Features

Column: The Public Eye: Mayor Bates Spins UC-City Deal at Chamber Lunch By Zelda Bronstein

Tuesday November 22, 2005

I got my first personal impression of UC Berkeley Chancellor Birgeneau last Tuesday, when he and Mayor Bates were the featured speakers at the City Lunch sponsored by the Berkeley Chamber of Commerce. Up to then, I’d only encountered Robert Birgeneau in print—through quotes in many newspaper articles, and through the admirable speech he delivered when he was inaugurated as the campus’s ninth chancellor last April. I was curious to see how he and the mayor would address their announced theme, “The City and the University Partnership for Berkeley’s Future.” 

I left the Doubletree Hotel thinking that the newly arrived head of UC Berkeley, a Canadian no less, grasps this city’s distinctive character better than the mayor who’s lived here for over half a century.  

Up on the dais with Bates, Birgeneau told how on Nov. 12, the day of the Cal-USC football game, he and his party had showed up at Downtown Restaurant around supper time without a reservation. They couldn’t get a table, even though, he said, “I think they knew that I was the chancellor at UC.” He sounded bemused, not resentful. I liked him better for that.  

But what I liked even more was the behavior of the Downtown Restaurant staff. In honoring their commitments to those who’d called ahead, they said, in effect: We have our democratic principles and procedures, and we’re going to hold to them, even if it means disappointing a powerful individual. To cite Mayor Bates’ campaign slogan, that’s Berkeley at its best.  

Unfortunately, in his three years in office, the mayor has mainly honored Berkeley’s democratic principles and procedures in the breach. He truckles to power like a moth drawn to flame. The most egregious result of this toadying is the Bates-brokered May 2005 agreement that settled the city’s lawsuit over the university’s latest Long-Range Development Plan. As a friend remarked after reading the document, if you didn’t know otherwise, you’d think that the university had sued the city, because the city made all the concessions.  

“As far as I know,” Tom Bates told the 80-odd Chamber lunchers, “there’s not one city in the United States that has planned together for the expansion of their university, and I’ve talked to a lot of mayors. But we’re doing it.”  

He needs to talk to some more mayors. As documented in the 2005 book The University as Urban Developer, numerous cities have worked with the expanding institutions of higher education in their midst. On the other hand, no other city I know of has agreed to terms like the ones in the 2020 LRDP settlement, and for good reason: Municipal officials who took their oaths of office seriously would never surrender their town’s legal authority to regulate development, including private development, within its boundaries—which is the gist of the May 2005 agreement.  
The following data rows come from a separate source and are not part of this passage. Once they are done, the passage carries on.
/-!
# BGMW Lemma 3.5.2 with equality and the closedness of `supp(𝓘, μ)`, on smooth schemes over perfect fields

Topic: `Literature/AlgebraicGeometry/Resolution`. Bierstone–Grigoriev–Milman–Włodarczyk, *Effective
Hironaka resolution and its complexity (with appendix on applications in positive
characteristic)*, arXiv:1206.3090, §3.1 and §3.5 (p. 6–7, arXiv numbering):

* **Lemma 3.5.2** (Giraud, Villamayor): "For any `i ≤ μ - 1`, `supp(𝓘, μ) = supp(𝒟ⁱ(𝓘), μ - i)`.
  In particular, `supp(𝓘, μ) = supp(𝒟^{μ-1}(𝓘), 1) = V(𝒟^{μ-1}(𝓘))` is a closed set."
* **Remark (3) after Def. 3.1.2**: "For any marked ideal `(𝓘, μ)` on `X`, `supp(𝓘, μ)` is a closed
  subset of `X` (Lemma 3.5.2)."
* **Def. 3.6.1** (Villamayor): "`(𝓘, μ)` is of maximal order if `max {ord_x(𝓘) | x ∈ X} ≤ μ` or
  equivalently `𝒟^μ(𝓘) = 𝒪_X`."

These are characteristic-sensitive (BGMW §2, p. 5: characteristic zero "is only needed for the
local existence of a hypersurface of maximal contact"; §8, Thm. 8.0.4: in characteristic `p` one
"replace[s] the hypothesis of characteristic zero with the one that the multiplicity `μ` in the
relevant marked ideals is less than characteristic `p` in Lemmas [3.5.2, …]") and they are the
first items on the list of inputs of the resolution algorithm (Thm. 4.0.6 / Thm. 8.0.5) whose
existence clause for `(𝔸ⁿ, (S), ∅, 1)` is the standing named fact
`BierstoneGrigorievMilmanWlodarczyk2011_marked` (`EffectiveResolutionMarked.lean`). This file PROVES
them at the SHEAF level, over Mathlib and the tree:

* the inclusion `⊆` of Lemma 3.5.2 in every characteristic is `MarkedIdeal.support_subset_support_deriv`
  (`DerivativeIdealSheaf.lean`); the reverse inclusion at a point with coordinates and dual
  derivations is `CoordSystem.le_pow_iff_derivIdealIter_le_pow` (`DerivativeIdealsCoordinates.lean`);
  coordinates with dual derivations exist at every point of a scheme smooth over a perfect field
  (`nonempty_coordSystem_of_perfectField`, `SmoothCoordinates.lean`). Here these are assembled.

## Content

* `HasLocalCoordinates φ` — every local ring `𝒪_{X,x}` of the scheme `X` with `k`-structure `φ`
  carries a coordinate system with dual `k`-derivations (BGMW §3.5: "`Der_K(𝒪_X)` is locally
  generated by the derivations `∂/∂uᵢ`");
* `MarkedIdeal.support_deriv_eq` — **Lemma 3.5.2 with equality**: `supp(𝒟ⁱ(𝓘), μ - i) = supp(𝓘, μ)`
  for `i < μ`, on a scheme with finitely presented differentials and local coordinates, provided
  `1, …, μ - 1` are units in the local rings (characteristic zero, or `μ ≤ p`);
* `MarkedIdeal.support_eq_support_derivIdealSheafIter`, `MarkedIdeal.isClosed_support` — **"in
  particular `supp(𝓘, μ) = V(𝒟^{μ-1}(𝓘))` is a closed set"** (Lemma 3.5.2, Remark (3));
* `derivIdealSheafIter_eq_top_iff` — **Def. 3.6.1, "equivalently"**: `𝒟^μ(𝓘) = 𝒪_X` iff
  `ord_x(𝓘) ≤ μ` for all `x` (units `1, …, μ`);
* for a scheme `X` SMOOTH over a PERFECT field `k` (Mathlib's `Smooth (X ↘ Spec k)`):
  `smooth_sectionsHom_overHom`, `finiteType_sectionsHom_overHom` (affine pieces are smooth /
  finite type `k`-algebras), `essFiniteType_stalk_overHom`, `formallySmooth_stalk_overHom`,
  `isLocallyNoetherian_of_locallyOfFiniteType_over` and **`hasLocalCoordinates_overHom`**
  (coordinates exist at every point); `isUnit_natCast_stalk_overHom` (`0 < j < p ⇒ j` a unit in
  `𝒪_{X,x}`); and the packaged forms in characteristic `p` (or `0`) —
  `MarkedIdeal.support_deriv_eq_of_smooth`, `MarkedIdeal.isClosed_support_of_smooth` (`μ ≤ p`),
  `derivIdealSheafIter_eq_top_iff_of_smooth` (`μ < p`).

Faithfulness: BGMW work on smooth varieties over an algebraically closed field; the statements
are proved here for arbitrary schemes smooth over a perfect field (in particular at non-closed
points), which is the generality in which the tree's marked ideals (`MarkedIdeals.lean`) live.

## Sources

* [BGMW 2011] §3.1 Def. 3.1.2 and Remark (3); §3.5 Def. 3.5.1, Lemma 3.5.2; §3.6 Def. 3.6.1; §2
  p. 5; §8 Thm. 8.0.4 (arXiv:1206.3090 numbering). [BierstoneGrigorievMilmanWlodarczyk2011]
* H. Matsumura, *Commutative Ring Theory* (1986), Thm. 30.6 (ii) — through `SmoothCoordinates.lean`.
  [Matsumura1987]
-/

namespace Literature.AlgebraicGeometry.Resolution
import Literature.Analysis.OperatorTheory.Enflo2023.CaseIIFactor
import Literature.Analysis.OperatorTheory.Enflo2023.Lemma2
import HarnessLib

/-!
# Enflo (2023), Part A p.13: the factor `(εθ)' < (1 − 1/20)εθ` HOLDS whenever Case II (as printed) holds twice

Source under adjudication: Per H. Enflo, *On the invariant subspace problem in Hilbert spaces*, arXiv:2305.15442
(v2, 2024), bib key `Enflo2023`.  [cite: Enflo2023, v2 p.12, Case II (tex L400): "`|⟨T^j y₁', x₀ − y₁'⟩| < (εθ)⁴`
for all `j`"; p.13, eq. (26)–(27) and tex L421–L431: "Equation (27) gives `⟨ℓ'(T)y₁', x₀ − ℓ'(T)y₁'⟩ <
εθ(1 − 1/20)` … Thus, every time we apply Lemma 2 we either get Case I and we are done, or we get Case II and pass
to a smaller `εθ`, diminished by a factor `(1 − 1/20)` … So, if Case II happens every time we obtain convergence
to a non-cyclic vector."]

This module is os-F3b / BLOCK-2b repair-cell work (`pub-enflo`): a kernel-checked statement ABOUT one step of
the manuscript (formaliser 1, Part A).  NOTHING here asserts the manuscript's main theorem; no declaration
concludes the invariant subspace problem for an arbitrary operator.

WHAT IS PROVED (the text's own, approximate Case II; all constants the text's: `‖T‖ = 10⁻²⁰`, `δ = εθ/10`).
Let `‖x₀‖ = 1`, `⟨x₀ − y, y⟩ = εθ ∈ (0, 10⁻⁴]`, `‖x₀ − y‖ ≤ 0.7`, let `a` be THE minimiser of (26) and
`y' = ℓ'(T)y = V_y a`, `(εθ)' = ⟨x₀ − y', y'⟩` (real, `= C'‖a‖²` by (6)).  If Case II AS PRINTED holds at `y`
(`|⟨x₀ − y, T^j y⟩| ≤ (εθ)⁴`, `j ≥ 1`) AND at `y'` (`|⟨x₀ − y', T^j y'⟩| ≤ ((εθ)')⁴`, `j ≥ 1`), then
`(εθ)' ≤ 0.9491·εθ < (1 − 1/20)εθ` (`CaseII.factor_of_caseII_twice`).  Consequently, on the branch "Case II
happens every time" the factor holds at EVERY stage with `εθ > 0` (a stage with `εθ = 0` is orthogonal to the
whole orbit outright), the iteration contracts, and — by the convergence theorem `CaseII.crun_limit` behind
`CaseII.hasNontrivialClosedInvariantSubspace_of_contraction_along_runs` (rows A26) — `T` has a non-trivial closed
invariant subspace (`CaseII.hasNontrivialClosedInvariantSubspace_of_caseII_along_runs`; hypotheses: `‖T‖ ≤ 10⁻²⁰`,
`‖x₀‖ = 1`, `0.3 ≤ ‖x₀ − y₀‖ ≤ 0.7`, `(εθ)₀ ∈ [0, 10⁻⁴]` real, Case II as printed at every stage of every run of
(26) from `y₀`; NO contraction hypothesis).  So the CONCLUSION of the text's Case II branch (tex L429) is TRUE
although its stated route is not: (27) is false for the minimiser (`CaseII.eq27_false_for_minimal`) and the factor
at a SINGLE Case II stage is false (`CaseII.factor_false_for_minimal`, the aligned regime) — there the next stage is
simply not Case II; the factor is recovered from Case II at the NEXT stage.

MECHANISM (quantitative form of the rigidity of `CaseIIRigidity.lean`; pure KKT, no Case II needed for the
identities).  With `w = ℓ'(T)y − y`, `w₁ = V_y(S(La)) = Σ_{j≥1} a_j T^j y` and the three "leak" terms
`E₁ = ⟨x₀ − y', V_{y'}(S(La))⟩`, `E₂ = ⟨x₀ − y, w₁⟩`, `E₃ = ⟨x₀ − y, T V_w(La)⟩` (all ZERO under exact Case II):
`⟨w, T V_{w₁}(La)⟩ = C'a₀‖La‖² + E₃ − E₁ − (a₀ − 1)E₂` (`CaseII.tail_identity`) and
`‖w‖² = δ²‖y‖² − 2εθ(1 + δ − Re a₀) + 2 Re E₂` (`CaseII.norm_sq_displacement_eq_gen`).  Case II as printed plus
`|⟨x, T^j z⟩| ≤ ‖T‖^j ≤ 10^{−20j}` gives the ENVELOPE `|⟨x₀ − y, T^j y⟩| ≤ (εθ)³·10^{−5j}` (`CaseII.caseII_envelope`,
no fractional powers), whence `|E_i| ≤ 7·10⁻⁵·(εθ)³·‖La‖` (`Vy.norm_inner_V_le_of_orbit`,
`CaseII.norm_inner_V_T_le`); the identity then forces `‖La‖ ≤ 1.5·10⁻⁴(εθ)²` (`CaseII.tail_inequality`),
`1 + δ − Re a₀ ≤ 10⁻¹²εθ`, and `(εθ)' = C'‖a‖² ≤ (1+δ)²·(εθ(1 − ‖y‖²/10) + 10⁻¹²εθ + 3·10⁻²⁴(εθ)²) ≤ 0.9491εθ`
using `‖y‖² ≥ 0.5098` (from `‖x₀ − y‖ ≤ 0.7`, `εθ ≤ 10⁻⁴`).  Every error term is RELATIVE to `εθ` (no absolute
floor), so the bound is uniform on `0 < εθ ≤ 10⁻⁴`; all arithmetic is `linarith` over explicitly supplied products.
Origin: planner-b2b-enflo-1-g7-0 (F1 gen-7), 2026-08-18.
-/

noncomputable section
import Mathlib
import Literature.Analysis.Complex.LogOnePlus
import Literature.Analysis.Matrix.DetExp

/-!
# Dimock, *The renormalization group according to Balaban* II (large fields), §3.8 "fluctuation integral": the LOCAL
# SQUARE ROOT `(C^{1/2}_{k,Ω′})^{loc}` of the fluctuation covariance — the quadratic form `R^{(4)}`, the DETERMINANT
# IDENTITY `det((C^{1/2})^{loc}) = det(C^{1/2}) exp(R^{(5)})`, `R^{(5)} = −Σ_{n≥1}(1/n) tr((C^{−1/2}δC^{1/2})ⁿ)` (eq. (onionstew),
# *"For the last identity see (2.41) in [Bal98a]"*), §3.9 Lemma 3.7 (`r5`: the local expansion `R^{(5)} = Σ_□ R^{(5)}(□)`,
# `|R^{(5)}(□)| ≤ C(LM)³e^{−r_{k+1}}`) and Lemma 3.6 (`stem`) part 2 (the Neumann inversion of `(C^{1/2})^{loc}`) — PROVED
# as finite-dimensional operator calculus in the sup-norm (`ℓ^∞`-operator) norm

**Citation header (reproduction of PUBLISHED work; template of the Bałaban lattice Yang–Mills cell).**
J. Dimock, *The renormalization group according to Balaban II. Large fields*, J. Math. Phys. **54** (2013) 092301
(= arXiv:1212.5562v2) [Dimock2013BalabanII], §3.8 `\subsection{fluctuation integral} \label{bingo}` (TeX L3114–3347) and
§3.9 `\subsection{estimates}` (L3349–3598): Lemma 3.6 `\label{stem}` L3431–3512, Lemma 3.7 `\label{r5}` L3516–3540.  TeX
line numbers refer to the arXiv source held by the cell on this hub at
`run/shared/lean/archive/nearmiss/qft-balaban/dimock/src/1212.5562/1212.5562.tex` (7217 lines, sha256[:16]
75c5792fc48eacbc); every quotation below was read there this session.  Dimock's papers are published and refereed and
are the cell's TEMPLATE, not manuscripts under audit; no quantity of the Bałaban series is touched.  The by-reference
target of this file: Dimock cites the determinant identity to Bałaban's N-vector paper [Bal98a] = T. Bałaban, *A low
temperature expansion for classical N-vector models III*, Commun. Math. Phys. **196** (1998) 485–521, eq. (2.41) — NOT
held by the cell; the identity is proved here from first principles (it is standard Banach-algebra calculus), so nothing
of [Bal98a] is asserted or needed.

**What the paper prints (verbatim).**  L3186–3209: *"We will also see that (C^{1/2}_{k,Ω′})^{loc} is invertible, and we
make the change of variables Z = (C^{1/2}_{k,Ω′})^{loc}W_k where W_k : Ω^{(k)}_{k+1} → ℝ.  The quadratic form
½⟨Z, C^{−1}_{k,Ω′}Z⟩ becomes ½⟨(C^{1/2}_{k,Ω′})^{loc}W_k, C^{−1}_{k,Ω′}(C^{1/2}_{k,Ω′})^{loc}W_k⟩ = ½‖W_k‖²_{Ω_{k+1}} −
R^{(4)}_{Π,Ω_{k+1}} where R^{(4)}_{Π,Ω_{k+1}} = ⟨C^{−1/2}_{k,Ω′}W_k, δC^{1/2}_{k,Ω′}W_k⟩ − ½⟨δC^{1/2}_{k,Ω′}W_k,
C^{−1}_{k,Ω′}δC^{1/2}_{k,Ω′}W_k⟩ is tiny.  The change of variables also introduces det((C^{1/2}_{k,Ω′})^{loc}) =
det C^{1/2}_{k,Ω′} exp(R^{(5)}_{Π,Ω_{k+1}}) where"* (onionstew) L3211–3217 *"R^{(5)}_{Π,Ω_{k+1}} = tr log((C^{1/2}_{k,Ω′})^{loc})
− tr log(C^{1/2}_{k,Ω′}) = −Σ_{n=1}^∞ (1/n) tr((C^{−1/2}_{k,Ω′} δC^{1/2}_{k,Ω′})ⁿ)"*, L3218: *"For the last identity see
(2.41) in [Bal98a].  This is also tiny."*  Here (L3182–3186) *"δC^{1/2}_{k,Ω′} = C^{1/2}_{k,Ω′} − (C^{1/2}_{k,Ω′})^{loc}"*.
Lemma `stem` (2.) L3440–3445: *"C^{1/2}_{k,Ω′} and (C^{1/2}_{k,Ω′})^{loc} are invertible and |C^{−1/2}_{k,Ω′}f|,
|[(C^{1/2}_{k,Ω′})^{loc}]^{−1}f| ≤ C‖f‖_∞"*, proof L3506–3512: *"Finally we write (C^{1/2}_{k,Ω′})^{loc} = C^{1/2}_{k,Ω′} −
δC^{1/2}_{k,Ω′} and then the inverse is realized as [(C^{1/2}_{k,Ω′})^{loc}]^{−1} = C^{−1/2}_{k,Ω′} Σ_{n=0}^∞
(δC^{1/2}_{k,Ω′} C^{−1/2}_{k,Ω′})ⁿ  The convergence and the bound then follow from |C^{−1/2}_{k,Ω′}f| ≤ C‖f‖_∞ and
|δC^{1/2}_{k,Ω′}f| ≤ e^{−r_{k+1}}‖f‖_∞, since we can assume Ce^{−r_{k+1}} < ½."*  Lemma `r5` L3516–3521:
*"R^{(5)}_{Π,Ω_{k+1}} has a local expansion in LM cubes R^{(5)}_{Π,Ω_{k+1}} = Σ_{□⊂Ω_{k+1}} R^{(5)}_{Π,Ω_{k+1}}(□),
|R^{(5)}_{Π,Ω_{k+1}}(□)| ≤ C(LM)³e^{−½r_{k+1}}"*, proof (spiffy) L3527–3540: *"R^{(5)}_{Π,Ω_{k+1}}(□) = −Σ_{n=1}^∞ (1/n)
tr(1_□(C^{−1/2}δC^{1/2})ⁿ) = −Σ_{n=1}^∞ (1/n) Σ_{y∈□}(((C^{−1/2}δC^{1/2})ⁿ)δ_y)(y) … |(((C^{−1/2}δC^{1/2})ⁿ)δ_y)(y)| ≤
(Ce^{−r_{k+1}})ⁿ‖δ_y‖_∞ ≤ (Ce^{−r_{k+1}})ⁿ  Summing over y ∈ □ gives the factor (LM)³ and summing over n gives the
result."*

**What is reproduced here (kernel-checked, zero `sorry`).**  Finite-dimensional matrix calculus on an abstract finite
index type `m` (print: the unit lattice `Ω^{(k)}_{k+1}`), with `S` an invertible matrix standing for `C^{1/2}_{k,Ω′}`,
`δ` for `δC^{1/2}_{k,Ω′}`, `S − δ` for `(C^{1/2}_{k,Ω′})^{loc}`, `J = S⁻¹δ` for `C^{−1/2}δC^{1/2}`; all operator norms
are Mathlib's `ℓ^∞`-OPERATOR NORM (scope `Matrix.Norms.Operator`: `‖A‖ = max_i Σ_j |A_{ij}|`), which IS the sup-norm
operator bound `sup_{‖f‖_∞≤1}‖Af‖_∞` in which Dimock states every smallness here (`Matrix.linfty_opNorm_mulVec`,
`opNorm_le_of_mulVec_le`).
* §1 `R^{(4)}`: **`quadForm_loc`** ∕ `quadForm_loc_half` — for a real symmetric invertible `S` and any `δ`, `W`:
  `⟨(S − δ)W, (SS)⁻¹(S − δ)W⟩ = ‖W‖² − 2⟨S⁻¹W, δW⟩ + ⟨δW, (SS)⁻¹δW⟩`, i.e. `½⟨Z, C⁻¹Z⟩ = ½‖W‖² − R^{(4)}` with the
  printed `R^{(4)}` (`C = S²`, `C^{−1/2} = S⁻¹`).
* §2 the series in any complete normed `ℂ`-algebra: **`hasSum_logOnePlus_neg`** (`log(1 − J) = −Σ_{n≥1}(1/n)Jⁿ` for
  `‖J‖ < 1`, the tree's `Literature.Analysis.Complex.logOnePlus` at `−J`), `exp_logOnePlus_neg` (`e^{log(1−J)} = 1 − J`,
  the tree's `exp_logOnePlus`), `norm_logOnePlus_neg_le` (`‖log(1 − J)‖ ≤ −log(1 − ‖J‖)`), the real majorant
  `hasSum_pow_div` and `neg_log_one_sub_le_two_mul` (`−log(1 − t) ≤ 2t`, `t ≤ ½`).
* §3 (onionstew) for complex matrices: **`hasSum_trace_logOnePlus_neg`** (`tr log(1 − J) = −Σ_{n≥1}(1/n)tr(Jⁿ)`, the trace
  being continuous: `traceCLM`, `norm_trace_le`), **`det_one_sub_eq_cexp_trace`** (`det(1 − J) = e^{tr log(1 − J)}` —
  `exp log = id` in the Banach algebra of matrices and Liouville's formula, the tree's
  `Literature.Analysis.Matrix.det_exp_eq_exp_trace`), `det_sub_mul_eq_det_mul_cexp`; then, with `R5 S δ := tr log(1 − S⁻¹δ)`:
  **`hasSum_R5`** (the printed series, second equality of (onionstew)), **`det_loc_eq_det_mul_cexp_R5`** (THE IDENTITY
  `det(S − δ) = det S · e^{R^{(5)}}` for every invertible `S` and `‖S⁻¹δ‖ < 1`), `isUnit_det_loc`, and the size
  **`norm_R5_le`** (`|R^{(5)}| ≤ #m·(−log(1 − ‖S⁻¹δ‖))`), `norm_R5_le_two_mul` (`≤ 2#m‖S⁻¹δ‖` for `‖S⁻¹δ‖ ≤ ½`).
* §4 Lemma `r5`: blocks `block cube b` of any block map `cube : m → B` (print: the `LM`-cubes `□ ⊂ Ω_{k+1}`),
  **`R5loc J cube b`** `:= −Σ'_n (1/n) Σ_{y∈□}(Jⁿ)_{yy}` (= (spiffy): `pow_apply_eq_mulVec_single` is `(Jⁿ)_{yy} = (Jⁿδ_y)(y)`),
  `norm_blockTerm_le`, `hasSum_R5loc`, **`norm_R5loc_le`** (`|R^{(5)}(□)| ≤ #□·(−log(1 − ‖J‖))`), `norm_R5loc_le_two_mul`
  (`≤ 2#□‖J‖` for `‖J‖ ≤ ½` — with `#□ = (LM)³`, `‖J‖ ≤ Ce^{−r_{k+1}}` this is the printed `C(LM)³e^{−r_{k+1}}`-type bound),
  **`sum_R5loc_eq`** ∕ **`R5_eq_sum_R5loc`** (`R^{(5)} = Σ_□ R^{(5)}(□)`: the trace is the sum of the diagonal over the
  blocks, `Finset.sum_fiberwise`, and the series may be summed blockwise).
* §5 Lemma `stem` (2.): **`inv_loc_eq`** (`(S − δ)⁻¹ = S⁻¹ Σ_{n≥0}(δS⁻¹)ⁿ` for `‖δS⁻¹‖ < 1`, the geometric series
  `mul_neg_geom_series`), `isUnit_det_loc_of_norm_lt`, `loc_mul_inv_series`, **`norm_inv_loc_le`** (`‖S⁻¹‖ ≤ c`, `‖δ‖ ≤ ε`,
  `cε ≤ ½` ⟹ `‖(S − δ)⁻¹‖ ≤ 2c`), `norm_inv_loc_mulVec_le` (the pointwise sup-norm form `|[(C^{1/2})^{loc}]⁻¹f| ≤ 2c‖f‖_∞`),
  `opNorm_le_of_mulVec_le` (sup-norm operator bounds ⟹ the norm hypotheses).
* §6 REAL matrices (Dimock's operators act on `W_k : Ω^{(k)}_{k+1} → ℝ`): complexification `cplx` preserves the norm
  (`norm_cplx`); `R5real J := Re tr log(1 − J_ℂ)` with `hasSum_R5real` (`= −Σ_{n≥1}(1/n)tr(Jⁿ)` in `ℝ`),
  `im_trace_logOnePlus_neg_cplx` (the imaginary part vanishes), and **`det_loc_eq_det_mul_rexp`**:
  `det(S − δ) = det S · e^{R^{(5)}}` over `ℝ` for invertible real `S` and `‖S⁻¹δ‖ < 1`.  (v1.1) the REAL-SIDE LOCAL
  EXPANSION: **`R5real_eq_sum_re_R5loc`** (`R^{(5)} = Σ_□ Re R^{(5)}(□)` for real `J`, the block terms the real parts of
  §4's) with the per-cube bounds **`abs_re_R5loc_le`** (`|Re R^{(5)}(□)| ≤ #□·(−log(1 − ‖J‖))`) and
  **`abs_re_R5loc_le_two_mul`** (`≤ 2#□‖J‖` for `‖J‖ ≤ ½`).
* §7 a non-vacuity `example` (`S = 1`, `δ = ½·1`).

**Readings (declared).**  (i) `R^{(5)}` is taken BY ITS SERIES ∕ as `tr log(C^{−1/2}(C^{1/2})^{loc}) = tr log(1 − J)`
(the quantity the determinant identity and Lemma `r5` use); the printed intermediate form *"tr log((C^{1/2})^{loc}) − tr
log(C^{1/2})"* with two separate logarithms is notational and is not given a separate meaning here (for the positive
self-adjoint `C^{1/2}` a logarithm exists by the spectral theorem, for `(C^{1/2})^{loc}` one is `log C^{1/2} + …` only
formally).  (ii) Smallness is `‖J‖ < 1` in the `ℓ^∞`-operator norm — implied by, and for Dimock equal to, his sup-norm
bounds `|C^{−1/2}f| ≤ C‖f‖_∞`, `|δC^{1/2}f| ≤ e^{−r_{k+1}}‖f‖_∞`, `Ce^{−r_{k+1}} < ½` (§5 `opNorm_le_of_mulVec_le`,
`norm_mul_le`); any submultiplicative norm would do for §2–§3.  (iii) GENERALITY: arbitrary finite index types, any
invertible `S` (symmetry of `C^{1/2}` is used only in §1), any block map (the print: `LM`-cubes of `Ω_{k+1}`); complex
matrices in §3–§5 with the real case deduced in §6.  (iv) Lemma `r5`'s printed exponent `e^{−½r_{k+1}}` absorbs the
constant `2C`; the file keeps the explicit `2#□‖J‖`.

**What is NOT claimed.**  The random-walk INPUTS of §3.9 — Lemma 3.5 `\label{th2}` (the `L²` random walk expansion of
`G_{k,Ω⁺,r}`, (security)), Lemma `stem` (1.) (the bounds (around) `|C^{1/2}f|, |(C^{1/2})^{loc}f| ≤ C‖f‖_∞`,
`|δC^{1/2}f| ≤ Ce^{−r_{k+1}}‖f‖_∞` from paths leaving `□^*`), the bound `|C^{−1/2}f| ≤ C‖f‖_∞` of `stem` (2.) (from
Theorem `th`), Lemma 3.8 `\label{r6}` and `b′_k`; the construction of `(C^{1/2})^{loc} = Σ_□ 1_□ C^{1/2}(□^*)` itself
(L3167–3181) and of `C^{1/2} = π⁻¹∫r^{−1/2}C_r dr` ((z1); the latter is kernel for part I in the sibling
`CovarianceSquareRoot`, (z2)–(z3) = App. C in `FluctuationCovarianceIdentity` — neither imported); the determinant
split (stay1)–(stay3) ∕ (z5) *"(3.22) in [Bal96b]"* (regional vs global determinant, `R^{(6)}` — these are the later
siblings `RegionalLogDeterminant` (v8.81∕v8.84) and `BoundaryDeterminantTerm` (v8.83), not imported here); `R^{(7)}`; anything of
(representation5); anything of B1–B16 (TEMPLATE.md §4.2 row «D2 §3.8 fluctuation integral with (C^{1/2})^{loc} … §3.9
estimates» ↔ B9 §E ∕ B12 §2 ∕ B13 §1, grade P — untouched; the Bałaban-side twin of the `tr log` Jacobian device is
b12's `Balaban1983to89/B12JacobianTrLog268` for operators `𝒴 →L[ℂ] 𝒴`, NOT imported and not restated).  NOT summit
progress; NOT a statement about any Bałaban paper; NOT continuum; NOT Clay.  Imports: Mathlib + the tree's generic
`Literature.Analysis.Complex.LogOnePlus` (the logarithmic series in a Banach algebra) and `Literature.Analysis.Matrix.DetExp`
(Liouville's formula); no Summits import; sub-namespace `…Dimock2011to13.LocalSquareRootDeterminant`; modifies nothing.
Unit `b2b-balaban-template` gen 34 (journal CLAIM D2-ONIONSTEW-KERNEL); cell records TEMPLATE.md §4.2 row «D2 §3.8»,
GAPS C-tmpl34-1.  v1.1 (same seat; XREAD l.8745 fold): ADDITIVE — §6 gains the three real-side theorems (the reader's
INFO I-1), two header locators widened ((C^{1/2})^{loc} display L3167–3181, δC^{1/2} display L3182–3186 — DOCFIX-LOW
1–2), the NOT-claimed pointer to the later siblings; every v1 declaration byte-identical.
-/

noncomputable section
To be sure, Chancellor Birgeneau also signed the settlement agreement. But his primary obligation is to the UC regents, not the public. Unlike the city, the university gave up none of its own legal prerogatives. Indeed, the agreement explicitly states: “The Regents will reserve their autonomy from local land use regulation.”  

Yet to hear Tom Bates at the lunch, the agreement was all gain for the city. It couldn’t be otherwise, given the mayor’s perspective, from which poor little Berkeley appears as a supplicant to UC. “What’s made Berkeley great and will continue to make Berkeley great,” Bates told his listeners, “is the innovation and creativity in our community. A lot of that innovation and creativity are due to the university.” True enough, and it befits the city’s mayor to say so.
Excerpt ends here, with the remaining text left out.